Where Pith is reading between the lines
- Models may continue to exhibit these gaps even as parameter counts increase unless training explicitly includes bottom-up visual primitives.
- Downstream errors in robotics, navigation, or diagram interpretation could trace directly to the identified failures.
- The automatic generation method could be reused to create similar benchmarks for auditory or temporal cognition in AI systems.
Load-bearing premise
The 20 digitized FRCT subtests and the automatic generation algorithm faithfully capture foundational visual primitives without introducing artifacts that change task difficulty.
What would settle it
Human participants scoring substantially lower on the digitized VisFactor versions than on the original paper FRCT subtests, or any MLLM reaching human-level accuracy on VisFactor while still failing the same tasks in real-world spatial applications.
Figures
read the original abstract
Humans develop perception through a bottom-up hierarchy: from basic primitives and Gestalt principles to high-level semantics. In contrast, current Multimodal Large Language Models (MLLMs) are trained directly on complex downstream tasks, often bypassing these foundational visual capabilities. To systematically investigate this gap, we introduce VisFactor, a benchmark that digitizes 20 vision-centric subtests from FRCT, a well-established cognitive psychology assessment spanning four domains of human visual cognition. Furthermore, we design algorithms to automatically construct and validate unlimited test cases with controllable difficulty. Using VisFactor, we evaluate 39 frontier MLLMs, including both proprietary (e.g., GPT, Gemini) and open-source (e.g., LLaMA, Qwen) models. The best model achieves a score of only 54.0%. Analysis reveals good internal consistency (Cronbach's alpha = 0.94) and construct validity (compared to existing vision benchmarks). Models consistently fail on tasks such as mental rotation, spatial relation inference, and figure-ground discrimination, regardless of model size or prompting strategy. These findings suggest that performance improvements on existing general benchmarks might represent castles in the air instead of a genuine mastery of human-like visual cognition.
Editorial analysis
A structured set of objections, weighed in public.
Referee Report
Summary. The manuscript introduces VisFactor, a benchmark that digitizes 20 vision-centric subtests from the FRCT cognitive assessment across four domains of human visual cognition. It evaluates 39 MLLMs (proprietary and open-source) using automatically generated test cases with controllable difficulty, reporting that the best model scores only 54.0% with consistent failures on mental rotation, spatial relation inference, and figure-ground discrimination regardless of scale or prompting. The benchmark exhibits high internal consistency (Cronbach's alpha = 0.94) and construct validity against existing vision benchmarks, suggesting MLLMs bypass bottom-up visual hierarchies.

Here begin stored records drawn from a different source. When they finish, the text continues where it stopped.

/-
Copyright (c) 2026 the pub-hodgecm-mathlib formalisation cell (harness21).  Prover seat hodgecm-mathlib-F0P3a-p01 (g38), explicit-unit SUPPORTS-ONLY on h413, req620 Track A
«(D-RAM) FOUR-FRAME» squad ((β₂) road (R-36) «PURE-CELL LEDGER», lane A (Unr-K), (OFF-A) ED. 5: three of the seven sockets of ED. 4 PAID BY NAME with the ★ type-free payers of lane B —
lane-A analogue of LH4-p12 (g8)'s ★ `…OffRowOfPiecesResidual`, without the parity gate and without a diagonal socket), 2026-09-05.
-/
import Summits.HodgeConjecture.HodgeConjecture.Theorems.F0P3cDyRamBeta2ConesOffRowAOfPiecesParity   -- ★ p863163 (this seat): ED. 4 `cellDiff_offRow_eq_zero_of_pieces₄` (the parity-aware dispatch)
import Summits.HodgeConjecture.HodgeConjecture.Theorems.F0P3cDyRamConeCellPresentationLevel        -- ★ p863162 (this seat): `levelSetDep_inter_shell_eq_empty_of_deep_level ∕ _of_antidiagonal_one`
import Summits.HodgeConjecture.HodgeConjecture.Theorems.F0P3cDyRamTopConeCellMid                   -- ★ (LH4-p13 (g9)): the GENERAL top-line head `cellDiff_top_eq_zero` (`2m < m_c + 2b`)
import HarnessLib

/-!
# Crux `H413`, line LH4 «(D-RAM) FOUR-FRAME» — (β₂) road, lane A (Unr-K): «(OFF-A) FROM ITS PIECES», ED. 5 — ONLY THE BALANCED LINES ARE LEFT (+ the odd-row band)
# `cellDiff_offRowA_eq_zero_of_pieces₅ (N) ⟨OFF-A.letter.v1 binders⟩ (hmcm : m_c ≤ m) (hL) (hOddRow) (hUlo) : ‹OFF-A.letter.v1 (199eeab2) body VERBATIM›`

Cell `hodgecm-mathlib` (D-0151), FLOOR 0, crux item H413 = `stmt-HodgeConjecture-24833`, route `HCCMUnconditional`; squad F0∕P3c∕LH4; lane `--supports stmt-HodgeConjecture-24833 --as helper`
(count-neutral; pays NO tier-0 row).  THEOREMS ONLY (no `def`, no instance, no notation, default heartbeats); ★-only imports; states NO law; the sockets, (OFF-A), (ROW-A), (β₂) stay HYPOTHESES.
WHAT.  ED. 4 `cellDiff_offRowA_eq_zero_of_pieces₄` (this seat) with FOUR sockets DISCHARGED INSIDE by the type-free ★ payers LH4-p12 (g8)'s lane-B ED. 5 uses:
`hDeep` ← ★ `…ConeCellPresentationLevel.levelSetDep_inter_shell_eq_empty_of_deep_level` at both shells (`ℓ₀ = d % 2`, `hum` at `m*`, `ℓ₀ + 1 ≤ m*` from the datum); `hL0` ← ★
`…_of_antidiagonal_one`; `hUhi`, `hUmid` ← ★ `…TopConeCellMid.cellDiff_top_eq_zero` (LH4-p13 (g9); `m* ≤ m_c`, fence `m_c ≤ m`).  NO parity gate (lane A has none; none is needed:
the ED. 4-A dispatch reads `m < 2b` from the cut), NO diagonal socket (empty in Unr-K).  Remaining sockets = **`hL` (lower line `j + b + ℓ₀ = jl`), `hUlo` (upper line, band
`m_c + 2b ≤ 2m`), `hOddRow` (odd `d`, `2b + 1 = m`, `j + b ≤ jl`)** — the BALANCED populated cells of the Unr-K census (cdis1 UNRK-LEDGER v2 ∕ E2B-LEDGER v1 (4); F0P3-p01 (U-Σ) SHAPE v1):
lane A's ‹OFF-A› is now «two balanced lines + the odd-row band».  The λ-wrapper `offRowA_holds (N) (hN : ∀ d tE q, mcOfRecord d ≤ N d tE q) (hL) (hOddRow) (hUlo) : ‹OFF-A.letter.v1›`
(β₂ WORD #19 (2) N-discipline) is the next file, once the three sockets have payers.
HONEST LABEL.  Count-neutral dispatch; nothing printed is asserted; no census law is stated; the three sockets, (OFF-A), (ROW-A) and (β₂) stay HYPOTHESES (β₂ UNPROVED — witness-true on
the engine rows); `HC_CM` is proved only modulo the 7 printed citations (2 remaining named inputs: hLiu418 = `stmt-HodgeConjecture-24832`, h413 = `stmt-HodgeConjecture-24833`) until rung 0 closes.
## References
* [Kottwitz1986BaseChangeUnits] R. E. Kottwitz, *Base change for unit elements of Hecke algebras*, Compositio Math. 60 (1986): §1 pp. 240–241 (signed lattice counts, cell by cell).
* [Jacobowitz1962] R. Jacobowitz, *Hermitian forms over local fields*, Amer. J. Math. 84 (1962): §4 (hermitian lattices over orders).
* [BruhatTits1972] F. Bruhat, J. Tits, *Groupes réductifs sur un corps local I*, Publ. Math. IHÉS 41 (1972): §10 (the tube around an axis of the tree).
-/

set_option autoImplicit false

Significance. If the digitized subtests and generation algorithm preserve the original task demands and human performance baselines, the results would provide concrete evidence that gains on general vision-language benchmarks do not reflect mastery of foundational visual primitives. The automatic generation of unlimited controllable test cases is a methodological strength that supports scalability and reproducibility.
major comments (2)
- [Methods] Methods (automatic construction and validation): The central claim that low MLLM scores (54%) reflect missing foundational primitives requires that the generated items match original FRCT demands for humans; however, no human accuracy results on the VisFactor items themselves are reported, only internal consistency and correlation with other benchmarks. This leaves open the possibility that digitization or generation artifacts alter difficulty.
- [Results] Results (54.0% aggregate and per-task failures): The headline performance figure and the analysis of systematic failures on mental rotation etc. are presented without per-subtest human baselines, error bars, or details on test-case counts per domain, making it difficult to attribute gaps specifically to MLLM visual processing rather than benchmark construction.
minor comments (2)
- [Abstract] Abstract: The phrase 'construct validity (compared to existing vision benchmarks)' does not name the specific benchmarks or report the correlation coefficients.
- The manuscript would benefit from a table listing the 20 subtests with their domain assignments and example generated items.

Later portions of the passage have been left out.